(1928 ― 2016)
Harold Cohen was a British artist whose innovations at the forefront of technology changed the face of computer art. Unfolding where art and artificial intelligence intersect, Cohen's artistic practice was punctuated by his famed invention of AARON, a computer programme designed to create art independently. Cohen's work attracted global attention and was exhibited at major institutions such as Tate London and SFMOMA.
Having graduated from Slade School of Fine Art, Cohen's first solo exhibition was held at Ashmolean Museum, Oxford in 1951. Further solo shows followed, including at Whitechapel Gallery in 1965. Cohen represented the UK at the 1966 Venice Biennale, Documenta III, the Paris Biennale, and the Carnegie International.

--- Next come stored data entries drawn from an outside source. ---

import Summits.HodgeConjecture.CorCM.GaloisTwoPowerDescentLemmas
import Summits.HodgeConjecture.CorCM.GaloisDicyclicTimesTwoNondegenerate
import Summits.HodgeConjecture.CorCM.GaloisMinimalTwoPowerClassification
import Mathlib.GroupTheory.NoncommCoprod
import HarnessLib

/-!
# Structured `2`-power Galois CM fields are GOOD: the converse direction of the `2`-power classification

COR-CM (cell `pub-hodgecm2`), binder seat b04 (gen 35), count-neutral own lane «Galois-CM-type classification».  KERNEL ONLY:
theorems; no definition, no named fact, no `sorry`.  `HC_CM` is neither used nor claimed.

STRUCT(`K`) — the conclusion of gen 34's (R1) `CorCM/GaloisTwoPowerOrderFourClassification` and the hypothesis/conclusion shape of
gen 35's induction `CorCM/GaloisTwoPowerClassification` — says `Gal(K/ℚ) = H·E` with `H.IsComplement' E`, `E` central of exponent
`2` with `|E| ≤ 2`, complex conjugation `c ∈ H ∖ E`, `|H| = 2^k`, `H` cyclic or `≃ QuaternionGroup (2^(k-2))`.  HERE the four cases
are identified with the GOOD rows already in the tree and packaged as ONE theorem:

* `|E| = 1`, `H` cyclic: `Gal(K/ℚ)` cyclic — gen 11 (`CyclicTwoPower`, via gen 34's `isNondegenerate_of_isCyclic_or_quaternion`);
* `|E| = 1`, `H` quaternion: `Gal(K/ℚ) ≃ Q_{2^n}` — gen 20 (`GaloisDicyclic.isNondegenerate_quaternion`);
* `|E| = 2`, `H` cyclic: `Gal(K/ℚ)` abelian with `c` in the cyclic subgroup `H` of index `2` (condition (α)) — gens 15–16
  (`AbelianTwoPowerClassification.isNondegenerate_of_isPrimitive_of_good`);
* `|E| = 2`, `H` quaternion: `Gal(K/ℚ) ≃ Q × C₂` with `c = (a_n, 1)` — gen 30 (`GaloisDicyclic.isNondegenerate_of_isPrimitive_quaternion_times_two`);
  the isomorphism is `(h, e) ↦ h e` (`MonoidHom.noncommCoprod`, bijective by `IsComplement'`, a homomorphism since `E` is central)
  composed with `H ≃* Q` and `E ≃* Multiplicative (ZMod 2)`.

* **`isNondegenerate_of_isPrimitive_of_struct`** — STRUCT ⟹ every primitive CM type of `K` is nondegenerate (GOOD): the Hodge ring
  of every power of every simple abelian variety with CM by `K` is generated by divisor classes.
* `sq_eq_of_struct` — STRUCT ⟹ (H2): `σ⁴ = 1 ⟹ σ² ∈ {1, c}` (in `H·E`, `(h e)² = h²` is an involution of `H`, i.e. `c`, or `1`).
* **`struct_iff_good_and_pow_four_sq`** — for `[K:ℚ] = 2^n ≥ 64`, UNCONDITIONALLY: STRUCT ⟺ GOOD ∧ (H2) (⟸ is gen 34's (R1)).

## References

* [Kubota1965] T. Kubota, *On the field extension by complex multiplication*, Trans. AMS 118 (1965), §2 and §4 Lemma 2.
* [Shimura1998] G. Shimura, *Abelian Varieties with Complex Multiplication and Modular Functions*, §8.2 Prop. 26, §18.2.
* [Rotman1995] J. J. Rotman, *An Introduction to the Theory of Groups*, 4th ed., GTM 148, Springer 1995, Thm. 5.46.
* [Gordon1999HodgeAVSurvey] B. B. Gordon, *A survey of the Hodge conjecture for abelian varieties*, Thm. 6.4, §9.3, §9.4.3.
-/

noncomputable section

open CategoryTheory CategoryTheory.Limits NumberField
open scoped BigOperators

namespace Summit.HodgeConjecture.CorCM.GaloisModels

open Literature.NumberTheory.ComplexMultiplication
open Literature.AlgebraicGeometry.Motives (AbelianVariety CMType)
open Literature.AlgebraicGeometry.HodgeTheory
open Literature.AlgebraicGeometry.Pohlmann1968
open Summit.HodgeConjecture.CorCM.GaloisRank

variable {K : Type} [Field K] [NumberField K] [IsCMField K] [IsGalois ℚ K]

/-- **STRUCT ⟹ GOOD.**  `K` Galois CM of degree `2^n`, `n ≥ 1`; `Gal(K/ℚ) = H·E` with `H.IsComplement' E`, `E` central of exponent
`2`, `|E| ≤ 2`, complex conjugation `c ∈ H`, `|H| = 2^k`, `H` cyclic or `≃ QuaternionGroup (2^(k-2))`.  Then every primitive CM
type of `K` is nondegenerate — the rows `C_{2^n}` (gen 11), `Q_{2^n}` (gen 20), `C_{2^(n-1)} × C₂` with `c ∈ C` (gens 15–16) and
`Q_{2^(n-1)} × C₂` with `c ∈ Q` (gen 30) of the seat's classification. [cite: Kubota1965, §2 and §4 Lemma 2]
[cite: Shimura1998, §8.2 Prop. 26 and §18.2] [cite: Gordon1999HodgeAVSurvey, §9.3 and §9.4.3] -/
theorem isNondegenerate_of_isPrimitive_of_struct {n : ℕ} (hdeg : Module.finrank ℚ K = 2 ^ n) (hn : 1 ≤ n)
    (H E : Subgroup (K ≃ₐ[ℚ] K)) (k : ℕ) (hHE : H.IsComplement' E) (hcH : (IsCMField.complexConj K).restrictScalars ℚ ∈ H)
    (hE : ∀ e ∈ E, e * e = 1 ∧ ∀ g : K ≃ₐ[ℚ] K, g * e = e * g) (hEcard : Nat.card E ≤ 2) (hHcard : Nat.card H = 2 ^ k)
    (hstruct : IsCyclic H ∨ (3 ≤ k ∧ Nonempty (H ≃* QuaternionGroup (2 ^ (k - 2)))))
    {Φ : CMType K} (φ₀ : K →+* ℂ) (hprim : IsPrimitive (ℂ ≃+* ℂ) Φ.1 φ₀) : IsNondegenerate Φ := by
  classical
  set c := (IsCMField.complexConj K).restrictScalars ℚ with hc
  have hcc : c * c = 1 := model_complexConj_mul_self (MulEquiv.refl (K ≃ₐ[ℚ] K)) (by simp [hc])
  have hc1 : c ≠ 1 := model_complexConj_ne_one (MulEquiv.refl (K ≃ₐ[ℚ] K)) (by simp [hc])
  have hcard : Nat.card (K ≃ₐ[ℚ] K) = 2 ^ n := by
    rw [Nat.card_eq_fintype_card, card_model_eq_finrank (MulEquiv.refl (K ≃ₐ[ℚ] K)), hdeg]
  have hcen : ∀ e ∈ E, ∀ g : K ≃ₐ[ℚ] K, g * e = e * g := fun e he => (hE e he).2
  have hHEcard : Nat.card H * Nat.card E = 2 ^ n := by rw [hHE.card_mul, hcard]
  have hdecomp : ∀ g : K ≃ₐ[ℚ] K, ∃ h ∈ H, ∃ e ∈ E, h * e = g := fun g => by
    obtain ⟨⟨h, e⟩, rfl⟩ := hHE.2 g
    exact ⟨h, h.2, e, e.2, rfl⟩
  have hEpos : 0 < Nat.card E := Nat.card_pos
  by_cases hE1 : Nat.card E = 1
  · /- `E = 1`: `Gal(K/ℚ) = H` is cyclic or generalised quaternion -/
    have hEbot : E = ⊥ := (Subgroup.eq_bot_iff_card E).2 hE1
    have hHtop : H = ⊤ := by
      rw [← Subgroup.card_eq_iff_eq_top, hcard, ← hHEcard, hE1, mul_one]
    have hkn : k = n := Nat.pow_right_injective le_rfl (show 2 ^ k = 2 ^ n by rw [← hHcard, ← hHEcard, hE1, mul_one])
    -- `Gal(K/ℚ) ≃* H`
    let ι : (K ≃ₐ[ℚ] K) ≃* H := (Subgroup.topEquiv.symm.trans (MulEquiv.subgroupCongr hHtop.symm))
    refine isNondegenerate_of_isCyclic_or_quaternion hdeg hn ?_ Φ
    rcases hstruct with hcyc | ⟨-, ⟨f⟩⟩
    · exact Or.inl (isCyclic_of_surjective ι.symm ι.symm.surjective)
    · rw [hkn] at f
      exact Or.inr ⟨ι.trans f⟩
  · /- `|E| = 2` -/
    have hE2 : Nat.card E = 2 := by omega
    have hn2 : 2 ≤ n := by
      by_contra h
      have hn1 : n = 1 := by omega
      rw [hn1, pow_one, hE2] at hHEcard
      have hH1 : Nat.card H = 1 := by omega
      haveI := (Nat.card_eq_one_iff_unique.mp hH1).1
      exact hc1 (congrArg Subtype.val (Subsingleton.elim (⟨c, hcH⟩ : H) 1))
    have hHcard' : Nat.card H = 2 ^ (n - 1) := by
      have : Nat.card H * 2 = 2 ^ (n - 1) * 2 := by
        rw [← pow_succ, Nat.sub_add_cancel (by omega : 1 ≤ n), ← hHEcard, hE2]
      exact Nat.eq_of_mul_eq_mul_right (by norm_num) this
    have hkn : k = n - 1 := Nat.pow_right_injective le_rfl (show 2 ^ k = 2 ^ (n - 1) by rw [← hHcard, hHcard'])
    have hHidx : H.index = 2 := by
      have h1 := H.index_mul_card
      rw [hHcard', hcard, show 2 ^ n = 2 * 2 ^ (n - 1) by rw [← pow_succ', Nat.sub_add_cancel (by omega)]] at h1
      exact Nat.eq_of_mul_eq_mul_right (by positivity) h1
    rcases hstruct with hcyc | ⟨hk3, ⟨f⟩⟩
    · /- `H` cyclic: `Gal(K/ℚ)` abelian with `c` in the cyclic subgroup `H` of index `2` -/
      letI := IsCyclic.commGroup (α := H)
      have hcommH : ∀ h₁ ∈ H, ∀ h₂ ∈ H, h₁ * h₂ = h₂ * h₁ := fun h₁ hh₁ h₂ hh₂ => by
        have := mul_comm (⟨h₁, hh₁⟩ : H) ⟨h₂, hh₂⟩
        exact congrArg Subtype.val this
      have hcomm : ∀ g₁ g₂ : K ≃ₐ[ℚ] K, g₁ * g₂ = g₂ * g₁ := by
        intro g₁ g₂
        obtain ⟨h₁, hh₁, e₁, he₁, rfl⟩ := hdecomp g₁
        obtain ⟨h₂, hh₂, e₂, he₂, rfl⟩ := hdecomp g₂
        rw [show h₁ * e₁ * (h₂ * e₂) = (h₁ * h₂) * (e₁ * e₂) by
            rw [mul_assoc, ← mul_assoc e₁, ← hcen e₁ he₁ h₂]; group,
          show h₂ * e₂ * (h₁ * e₁) = (h₂ * h₁) * (e₂ * e₁) by
            rw [mul_assoc, ← mul_assoc e₂, ← hcen e₂ he₂ h₁]; group,
          hcommH h₁ hh₁ h₂ hh₂, hcen e₁ he₁ e₂]
      obtain ⟨gH, hgH⟩ := IsCyclic.exists_generator (α := H)
      have hHz : H = Subgroup.zpowers (gH : K ≃ₐ[ℚ] K) := by
        apply le_antisymm
        · intro s hs
          obtain ⟨i, hi⟩ := Subgroup.mem_zpowers_iff.1 (hgH ⟨s, hs⟩)
          exact Subgroup.mem_zpowers_iff.2 ⟨i, by rw [← Subgroup.coe_zpow, hi]⟩
        · exact Subgroup.zpowers_le.2 gH.2
      refine AbelianTwoPowerClassification.isNondegenerate_of_isPrimitive_of_good hcomm (n := n - 1)
        (by rw [hdeg, Nat.sub_add_cancel (by omega)]) (Or.inl ⟨gH, ?_, ?_⟩) φ₀ hprim
      · rw [← hHz]; exact hcH
      · rw [← hHz, hHidx]
    · /- `H` quaternion: `Gal(K/ℚ) ≃ Q × C₂` with `c ↦ (a_m, 1)` -/
      set m := 2 ^ (k - 2) with hm
      haveI : NeZero m := ⟨by positivity⟩
      -- the internal direct product `H × E ≃* Gal(K/ℚ)`
      have hcommHE : ∀ (h : H) (e : E), Commute (H.subtype h) (E.subtype e) := fun h e =>
        show (h : K ≃ₐ[ℚ] K) * e = e * h from hcen e e.2 h
      let ψ₀ : H × E →* (K ≃ₐ[ℚ] K) := MonoidHom.noncommCoprod H.subtype E.subtype hcommHE
      have hψ₀ : Function.Bijective ψ₀ := by
        have : (ψ₀ : H × E → (K ≃ₐ[ℚ] K)) = fun x => x.1.1 * x.2.1 := by
          funext x
          rfl
        rw [this]
        exact hHE
      let ψ : H × E ≃* (K ≃ₐ[ℚ] K) := MulEquiv.ofBijective ψ₀ hψ₀
      -- `E ≃* C₂`
      haveI : Fact (Nat.Prime 2) := ⟨Nat.prime_two⟩
      have hZ2 : Nat.card (Multiplicative (ZMod 2)) = 2 := by simp
      let g : E ≃* Multiplicative (ZMod 2) := mulEquivOfPrimeCardEq hE2 hZ2
      let e : (K ≃ₐ[ℚ] K) ≃* QuaternionGroup m × Multiplicative (ZMod 2) := ψ.symm.trans (f.prodCongr g)
      have hψc : ψ (⟨c, hcH⟩, 1) = c := by
        show ψ₀ (⟨c, hcH⟩, 1) = c
        rw [MonoidHom.noncommCoprod_apply]
        simp
      have hec : e c = (QuaternionGroup.a m, 1) := by
        have h1 : ψ.symm c = (⟨c, hcH⟩, 1) := by rw [MulEquiv.symm_apply_eq]; exact hψc.symm
        have h2 : e c = (f ⟨c, hcH⟩, g 1) := by
          show (f.prodCongr g) (ψ.symm c) = _
          rw [h1]
          rfl
        rw [h2, map_one]
        congr 1
        refine GaloisDicyclic.eq_a_of_mul_self_eq_one _ ?_ ?_
        · rw [← map_mul, ← map_one f]
          congr 1
          exact Subtype.ext hcc
        · intro h
          exact hc1 (congrArg Subtype.val (f.injective (h.trans (map_one f).symm)))
      exact GaloisDicyclic.isNondegenerate_of_isPrimitive_quaternion_times_two (n := m) (k := k - 2) hm e hec φ₀ hprim

/-- **STRUCT ⟹ (H2)**: in `Gal(K/ℚ) = H·E` as above, every `σ` with `σ⁴ = 1` has `σ² ∈ {1, c}` (`σ = h e`, `σ² = h²` is `1` or an
involution of `H`, and the only involution of `H` is `c`). [cite: Rotman1995, Thm. 5.46] -/
theorem sq_eq_of_struct (H E : Subgroup (K ≃ₐ[ℚ] K)) (k : ℕ) (hHE : H.IsComplement' E)
    (hcH : (IsCMField.complexConj K).restrictScalars ℚ ∈ H)
    (hE : ∀ e ∈ E, e * e = 1 ∧ ∀ g : K ≃ₐ[ℚ] K, g * e = e * g) (hHcard : Nat.card H = 2 ^ k)
    (hstruct : IsCyclic H ∨ (3 ≤ k ∧ Nonempty (H ≃* QuaternionGroup (2 ^ (k - 2)))))
    (σ : K ≃ₐ[ℚ] K) (hσ : σ ^ 4 = 1) : σ * σ = 1 ∨ σ * σ = (IsCMField.complexConj K).restrictScalars ℚ := by
  classical
  set c := (IsCMField.complexConj K).restrictScalars ℚ with hc
  have hcc : c * c = 1 := model_complexConj_mul_self (MulEquiv.refl (K ≃ₐ[ℚ] K)) (by simp [hc])
  have hc1 : c ≠ 1 := model_complexConj_ne_one (MulEquiv.refl (K ≃ₐ[ℚ] K)) (by simp [hc])
  -- every involution of `H` is `c`
  have hinv : ∀ s ∈ H, s * s = 1 → s ≠ 1 → s = c := by
    rcases hstruct with hcyc | ⟨-, ⟨f⟩⟩
    · obtain ⟨gH, hgH⟩ := IsCyclic.exists_generator (α := H)
      have hog : orderOf (gH : K ≃ₐ[ℚ] K) = 2 ^ k := by
        rw [Subgroup.orderOf_coe, orderOf_eq_card_of_forall_mem_zpowers hgH, hHcard]
      have hmem : ∀ s : K ≃ₐ[ℚ] K, s ∈ H → s ∈ Subgroup.zpowers (gH : K ≃ₐ[ℚ] K) := by
        intro s hs
        obtain ⟨i, hi⟩ := Subgroup.mem_zpowers_iff.1 (hgH ⟨s, hs⟩)
        exact Subgroup.mem_zpowers_iff.2 ⟨i, by rw [← Subgroup.coe_zpow, hi]⟩
      intro s hs hss hs1
      exact involution_eq_of_mem_zpowers hog (hmem s hs) hss hs1 (hmem c hcH) hcc hc1
    · haveI : NeZero (2 ^ (k - 2)) := ⟨by positivity⟩
      obtain ⟨a', -, -, -, -, -, -, -, hinvol⟩ := exists_index_two_data_of_mulEquiv_quaternionGroup H f
      intro s hs hss hs1
      rw [hinvol s hs hss hs1, ← hinvol c hcH hcc hc1]
  obtain ⟨⟨h, e⟩, hhe⟩ := hHE.2 σ
  change (h : K ≃ₐ[ℚ] K) * e = σ at hhe
  have heh : (h : K ≃ₐ[ℚ] K) * e = e * h := (hE e e.2).2 h
  have hσσ : σ * σ = (h : K ≃ₐ[ℚ] K) * h := by
    rw [← hhe]
    calc (h : K ≃ₐ[ℚ] K) * e * (h * e) = h * (e * h) * e := by group
      _ = h * (h * e) * e := by rw [← heh]
      _ = h * h * (e * e) := by group
      _ = h * h := by rw [(hE e e.2).1, mul_one]
  have h4 : ((h : K ≃ₐ[ℚ] K) * h) * (h * h) = 1 := by
    rw [← hσσ, show σ * σ * (σ * σ) = σ ^ 4 by simp only [pow_succ, pow_zero, one_mul, mul_assoc]]
    exact hσ
  by_cases h1 : (h : K ≃ₐ[ℚ] K) * h = 1
  · exact Or.inl (hσσ.trans h1)
  · exact Or.inr (hσσ.trans (hinv _ (H.mul_mem h.2 h.2) h4 h1))

/-- **STRUCT ⟺ GOOD ∧ (H2), unconditionally for `[K:ℚ] = 2^n ≥ 64`.**  A Galois CM field `K` of degree `2^n`, `n ≥ 6`, has
`Gal(K/ℚ) = H·E` (`E` central of exponent `2`, `|E| ≤ 2`, `c ∈ H ∖ E`, `H` cyclic or generalised quaternion) if and only if every
primitive CM type of `K` is nondegenerate AND every `σ` with `σ⁴ = 1` has `σ² ∈ {1, c}` (⟸ is gen 34's (R1)).
[cite: Rotman1995, Thm. 5.46] [cite: Shimura1998, §8.2 Prop. 26 and §18.2] [cite: Kubota1965, §2 and §4 Lemma 2] -/
theorem struct_iff_good_and_pow_four_sq {n : ℕ} (hdeg : Module.finrank ℚ K = 2 ^ n) (hn : 6 ≤ n) :
    (∃ (H E : Subgroup (K ≃ₐ[ℚ] K)) (k : ℕ), H.IsComplement' E ∧ (IsCMField.complexConj K).restrictScalars ℚ ∈ H ∧
      (IsCMField.complexConj K).restrictScalars ℚ ∉ E ∧ (∀ e ∈ E, e * e = 1 ∧ ∀ g : K ≃ₐ[ℚ] K, g * e = e * g) ∧
      Nat.card E ≤ 2 ∧ Nat.card H = 2 ^ k ∧ (IsCyclic H ∨ (3 ≤ k ∧ Nonempty (H ≃* QuaternionGroup (2 ^ (k - 2)))))) ↔
    ((∀ (Φ : CMType K) (φ : K →+* ℂ), IsPrimitive (ℂ ≃+* ℂ) Φ.1 φ → IsNondegenerate Φ) ∧
      ∀ σ : K ≃ₐ[ℚ] K, σ ^ 4 = 1 → σ * σ = 1 ∨ σ * σ = (IsCMField.complexConj K).restrictScalars ℚ) := by
  constructor
  · rintro ⟨H, E, k, hHE, hcH, -, hE, hEcard, hHcard, hstruct⟩
    exact ⟨fun Φ φ hprim => isNondegenerate_of_isPrimitive_of_struct hdeg (by omega) H E k hHE hcH hE hEcard hHcard hstruct
      φ hprim, sq_eq_of_struct H E k hHE hcH hE hHcard hstruct⟩
  · rintro ⟨hgood, hsq⟩
    exact exists_isComplement'_card_le_two_of_forall_isNondegenerate hdeg hn hgood hsq

end Summit.HodgeConjecture.CorCM.GaloisModels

Cohen relocated to the United States as a visiting lecturer at the University of California, San Diego, in 1968. Cohen remained at UC San Diego (UCSD) for almost three decades, as professor, chairman of the Visual Arts Department and eventually in 1992, director of the Centre for Research in Computing and the Arts. During this time Cohen began work on AARON, a venture to which he would devote the next five decades, instigating new areas of study and pioneering generative art.
After his retirement from UCSD, he continued to work on AARON and produce new artwork in his studio in Encinitas, California. In 2014, Cohen received the ACM SIGGRAPH Distinguished Artist Award for Lifetime Achievement in Digital Art.